# Aim of the exercise:
Please repeat the whole listing verbatim.

━━━━━━━━━━

import Literature.NumberTheory.Rogawski1990.LocalTransferLinear
import Literature.NumberTheory.Rogawski1990.LocalTransferExistence
import Literature.NumberTheory.Rogawski1990.GlobalTransferFactor
import Literature.NumberTheory.Rogawski1990.TransferFactsCanonical
import Literature.NumberTheory.Rogawski1990.StableClassRegular
import Literature.NumberTheory.Automorphic.OrbitalMeasureCanonical
import Literature.NumberTheory.Automorphic.UnitaryGroupPatchedFamiliesSingular
import HarnessLib

/-!
# PATCH-SAFETY of the regular-class pins: every ED ≤ 1.23 conjunct of the T1 line that reads a local ∕ archimedean orbital measure family reads it only at
# the REGULAR classes, so it transfers VERBATIM to any family with the same regular members (Rogawski (1990), §4.3 (4.3.1) p. 43, §14.2 (14.2.1) p. 232, §14.3 p. 234)

Topic `NumberTheory/Automorphic`; namespaces `Literature.NumberTheory.Automorphic` (§1, abstract groups) and `Literature.NumberTheory.Automorphic.UnitaryGroup`
(§2, the CM carriers); THEOREMS ONLY (no definition, no instance, no named fact, no `sorry`).  Cell `pub/hodgecm-mathlib`, ENGINE T1 line
`F0_T1InnerFormTraceIdentity` (crux item stmt-HodgeConjecture-24833), row **(F-1) «SET ∕ (A-s) ANCHOR FOLD»** (O7 OWNER WORD #31, 2026-08-31T12:18:16Z): the ED 1.24
anchor replaces the kit's families `m_{G′,v}`, `m_{G′,∞}`, `m_∞` by the DITE-PATCHED families «regular class ↦ the canonical member, non-regular class ↦ the member
of the singular package» (F0P3a-plan RULING #115 (F1′)); this file is the patch-safety certificate: each regular-class predicate of the line holds for the patched
family as soon as it holds for the canonical one.  The hypothesis throughout is AGREEMENT ON THE `P`-CLASSES, `∀ c, P (out c) → m′ c = m c` (for the dite patch:
`if_pos`), never a definition of the patch — so the lemmas serve any future re-patching too.

WHY.  ★ `IsAdmissibleOn P` ∕ `IsQuotientOf P` ∕ `IsCanonical P` quantify `∀ c, P (out c) → …(m c)…` (§1: rewrite under the guard); ★ `stableOrbitalIntegralRel st m f γ`
sums `m c` over the classes stably conjugate to `γ`, regular when `γ` is (★ `IsStablyConj.isRegularElt_iff`, ★ `isRegularElt_iff_of_corresponds`), so (14.2.1) ★
`IsInnerTransferRel` reads regular members only; ★ `IsDeltaTransferRel R … T mH mG` sums `T.Δ a (out c) · Φ(mG; c)` over ALL classes, but `T.Δ a b = 0` unless `R a b`
(★ `TransferFactorData.eq_zero_of_not_rel`) and a norm pair with `G`-regular source has regular target (★ `isRegularElt_of_isLocalNormPair` ∕ `…ArchNormPair`).  §2
instantiates at a finite place (★ `IsLocalDeltaTransfer(Exists)`, ★ `IsLocalTransferDatum`, ★ `IsLocalUnitTransfer`) and at `∞` (★ `IsArchInnerTransfer(Exists)`, ★
`IsArchDeltaTransfer(Exists)`); §3: the four family riders (ix-adm)(ix-admA)(ix-admAq)(ix-norm) of the T1b-singular closer at a NON-regular `γ₀` pass from the singular
members to any family agreeing with them OFF the regular classes (★ `isNormalisedOff_congr_point` for (ix-norm)).
HC_CM is proved only modulo the printed citations (7 + the (xv)∕(xv-s) package clauses) until rung 0 closes; this file proves no printed citation.

References: J. D. Rogawski, *Automorphic Representations of Unitary Groups in Three Variables* (1990), §4.1 (4.1.1) p. 39, §4.3 (4.3.1) p. 43, §4.9 Prop. 4.9.1
p. 55, §14.2 (14.2.1) p. 232, §14.3 pp. 233–234 [Rogawski1990]; A. Deitmar, S. Echterhoff, *Principles of Harmonic Analysis* (2014), Thm. 1.5.3 [DeitmarEchterhoff2014].
-/

set_option autoImplicit false
noncomputable section
open MeasureTheory Measure Set Topology NumberField IsDedekindDomain
open Literature.MeasureTheory.Group Literature.NumberTheory.Rogawski1990
open scoped ENNReal NNReal Matrix MatrixGroups

namespace Literature.NumberTheory.Automorphic

/-! ## §1 Abstract groups -/
section ClassPredicates

variable {G : Type*} [Group G] [TopologicalSpace G] [∀ γ : G, MeasurableSpace (G ⧸ Subgroup.centralizer ({γ} : Set G))]

/-- **Admissibility on the `P`-classes transfers along agreement on the `P`-classes.** [cite: Rogawski1990, §14.2 (14.2.1) p. 232] -/
theorem OrbitalMeasureFamily.isAdmissibleOn_of_eqOn {P : G → Prop} {m m' : OrbitalMeasureFamily G}
    (h : ∀ c : ConjClasses G, P (Quotient.out c) → m' c = m c) (hm : m.IsAdmissibleOn P) : m'.IsAdmissibleOn P := fun c hc => by
  rw [h c hc]
  exact hm c hc

end ClassPredicates

section StableSums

━━━━━━━━━━

# Task output:
import Literature.NumberTheory.Rogawski1990.LocalTransferLinear
import Literature.NumberTheory.Rogawski1990.LocalTransferExistence
import Literature.NumberTheory.Rogawski1990.GlobalTransferFactor
import Literature.NumberTheory.Rogawski1990.TransferFactsCanonical
import Literature.NumberTheory.Rogawski1990.StableClassRegular
import Literature.NumberTheory.Automorphic.OrbitalMeasureCanonical
import Literature.NumberTheory.Automorphic.UnitaryGroupPatchedFamiliesSingular
import HarnessLib

/-!
# PATCH-SAFETY of the regular-class pins: every ED ≤ 1.23 conjunct of the T1 line that reads a local ∕ archimedean orbital measure family reads it only at
# the REGULAR classes, so it transfers VERBATIM to any family with the same regular members (Rogawski (1990), §4.3 (4.3.1) p. 43, §14.2 (14.2.1) p. 232, §14.3 p. 234)

Topic `NumberTheory/Automorphic`; namespaces `Literature.NumberTheory.Automorphic` (§1, abstract groups) and `Literature.NumberTheory.Automorphic.UnitaryGroup`
(§2, the CM carriers); THEOREMS ONLY (no definition, no instance, no named fact, no `sorry`).  Cell `pub/hodgecm-mathlib`, ENGINE T1 line
`F0_T1InnerFormTraceIdentity` (crux item stmt-HodgeConjecture-24833), row **(F-1) «SET ∕ (A-s) ANCHOR FOLD»** (O7 OWNER WORD #31, 2026-08-31T12:18:16Z): the ED 1.24
anchor replaces the kit's families `m_{G′,v}`, `m_{G′,∞}`, `m_∞` by the DITE-PATCHED families «regular class ↦ the canonical member, non-regular class ↦ the member
of the singular package» (F0P3a-plan RULING #115 (F1′)); this file is the patch-safety certificate: each regular-class predicate of the line holds for the patched
family as soon as it holds for the canonical one.  The hypothesis throughout is AGREEMENT ON THE `P`-CLASSES, `∀ c, P (out c) → m′ c = m c` (for the dite patch:
`if_pos`), never a definition of the patch — so the lemmas serve any future re-patching too.

WHY.  ★ `IsAdmissibleOn P` ∕ `IsQuotientOf P` ∕ `IsCanonical P` quantify `∀ c, P (out c) → …(m c)…` (§1: rewrite under the guard); ★ `stableOrbitalIntegralRel st m f γ`
sums `m c` over the classes stably conjugate to `γ`, regular when `γ` is (★ `IsStablyConj.isRegularElt_iff`, ★ `isRegularElt_iff_of_corresponds`), so (14.2.1) ★
`IsInnerTransferRel` reads regular members only; ★ `IsDeltaTransferRel R … T mH mG` sums `T.Δ a (out c) · Φ(mG; c)` over ALL classes, but `T.Δ a b = 0` unless `R a b`
(★ `TransferFactorData.eq_zero_of_not_rel`) and a norm pair with `G`-regular source has regular target (★ `isRegularElt_of_isLocalNormPair` ∕ `…ArchNormPair`).  §2
instantiates at a finite place (★ `IsLocalDeltaTransfer(Exists)`, ★ `IsLocalTransferDatum`, ★ `IsLocalUnitTransfer`) and at `∞` (★ `IsArchInnerTransfer(Exists)`, ★
`IsArchDeltaTransfer(Exists)`); §3: the four family riders (ix-adm)(ix-admA)(ix-admAq)(ix-norm) of the T1b-singular closer at a NON-regular `γ₀` pass from the singular
members to any family agreeing with them OFF the regular classes (★ `isNormalisedOff_congr_point` for (ix-norm)).
HC_CM is proved only modulo the printed citations (7 + the (xv)∕(xv-s) package clauses) until rung 0 closes; this file proves no printed citation.

References: J. D. Rogawski, *Automorphic Representations of Unitary Groups in Three Variables* (1990), §4.1 (4.1.1) p. 39, §4.3 (4.3.1) p. 43, §4.9 Prop. 4.9.1
p. 55, §14.2 (14.2.1) p. 232, §14.3 pp. 233–234 [Rogawski1990]; A. Deitmar, S. Echterhoff, *Principles of Harmonic Analysis* (2014), Thm. 1.5.3 [DeitmarEchterhoff2014].
-/

set_option autoImplicit false
noncomputable section
open MeasureTheory Measure Set Topology NumberField IsDedekindDomain
open Literature.MeasureTheory.Group Literature.NumberTheory.Rogawski1990
open scoped ENNReal NNReal Matrix MatrixGroups

namespace Literature.NumberTheory.Automorphic

/-! ## §1 Abstract groups -/
section ClassPredicates

variable {G : Type*} [Group G] [TopologicalSpace G] [∀ γ : G, MeasurableSpace (G ⧸ Subgroup.centralizer ({γ} : Set G))]

/-- **Admissibility on the `P`-classes transfers along agreement on the `P`-classes.** [cite: Rogawski1990, §14.2 (14.2.1) p. 232] -/
theorem OrbitalMeasureFamily.isAdmissibleOn_of_eqOn {P : G → Prop} {m m' : OrbitalMeasureFamily G}
    (h : ∀ c : ConjClasses G, P (Quotient.out c) → m' c = m c) (hm : m.IsAdmissibleOn P) : m'.IsAdmissibleOn P := fun c hc => by
  rw [h c hc]
  exact hm c hc

end ClassPredicates

section StableSums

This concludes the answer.